Research Associate Jack Landry has published a report assessing the impact of including parents with no earnings to the 2021 child tax credit expansion. Read a summary below and read the full report here.
The most controversial aspect of the 2021 expanded CTC was providing benefits to parents out of the labor force. Using administrative IRS data on the incomes of families that received the CTC, I show that families with no income only received 5% of the total increase in benefits from the expansion. Two other groups received the vast majority of the benefits: low-income families who previously didn’t receive the full credit because it phased in slowly, and middle-income parents who benefited from the increase in the value of the credit from $2,000 per child to $3,000 ($3,600 for children under six).
An alternative methodology used by many other think tanks relies on simulating who benefits from the credit using survey data. Survey data misleadingly shows that families with no income consume four times as much of the benefit as the IRS administrative data, while understating the benefits accruing to low-income families. The discrepancy is likely the result of both incomplete take-up among families with no income and inaccuracies in the incomes reported in survey data. IRS data on the incomes of families who claimed the 2021 CTC provides the ground truth on who benefited from the CTC expansion and provides the best guidance on the implications of future CTC expansion designs.
These results provide important context for the debate over extending CTC benefits to families out of the labor force. While controversial, giving benefits to families without earnings made up a small part of the total benefit of the expanded CTC. This rebuffs some criticism that sought to paint the CTC expansion as a program primarily for parents out of the workforce similar to pre-reform cash welfare.
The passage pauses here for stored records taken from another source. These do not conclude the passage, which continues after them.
import Summits.RiemannHypothesis.RiemannHypothesis.Theorems.WeilTwoPrimeDeflM80FBase
import Summits.RiemannHypothesis.RiemannHypothesis.Theorems.WeilTwoPrimeDeflM80FDataPO29
import Literature.NumberTheory.LFunctions.WeilBlockRowsPZ
import Literature.NumberTheory.LFunctions.WeilBlockRowsFast
import Summits.RiemannHypothesis.RiemannHypothesis.Theorems.WeilLegendreBlocks136DataDn14
import HarnessLib

/-!
# Deflated two-prime certificate M80F: dominance of row 134 of `R = S''_odd(κ') − UᵀU` (factored data)

`WeilCert.checkDomRowPZ` with the materialized augmented block, the factored inverse `weilBlocks136Dn/weilBlocks136Ls` and the Bessel block, by `decide +kernel` row by row. Pure proof file.
-/

set_option linter.dupNamespace false

noncomputable section

namespace Summit.RiemannHypothesis.RiemannHypothesis.Theorems.EvenWinsBeyondArch

open Literature.NumberTheory.LFunctions

set_option maxHeartbeats 0 in
/-- Kernel check of the dominance of row 134 of `R` (odd block, certificate M80F). [folklore] -/
theorem checkDomRowF1_134_weilCertDeflM80F :
    weilCertDeflM80FBase.checkDomRowF weilCertDeflM80FPmO weilBlocks136Dn weilBlocks136Ls weilCertDeflM80FHpO weilCertDeflM80FKappa' 1 134 = true := by
  decide +kernel

/-- Kernel check of the dominance of row 134 of `R` (factored data), from the fast row. [folklore] -/
theorem checkDomRowPZ1_134_weilCertDeflM80F :
    weilCertDeflM80FBase.checkDomRowPZ weilCertDeflM80FPmO weilBlocks136Dn weilBlocks136Ls weilCertDeflM80FHpO weilCertDeflM80FKappa' 1 134 = true :=
  WeilCert.checkDomRowPZ_of_F (by decide) checkDomRowF1_134_weilCertDeflM80F

end Summit.RiemannHypothesis.RiemannHypothesis.Theorems.EvenWinsBeyondArch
The results also imply that a future CTC expansion that excluded families out of the labor force could still preserve the vast majority of benefits to low-income families. For instance, if the expanded CTC excluded families with no income, but gave the full value of the credit to families with any positive income, it would have reduced the total benefits to families with incomes below $25,000 by just 12%. Alternatively, a phase-in does not provide any credit to families with no income but gives the full CTC at $10,000 of income would provide about 75 percent of the benefits of a fully refundable $2,000 CTC using my methodology based on 2021 filing patterns. While full refundability is important to reducing deep child poverty, an expanded CTC with a fast phase-in may well reduce poverty nearly as much as one that is fully refundable.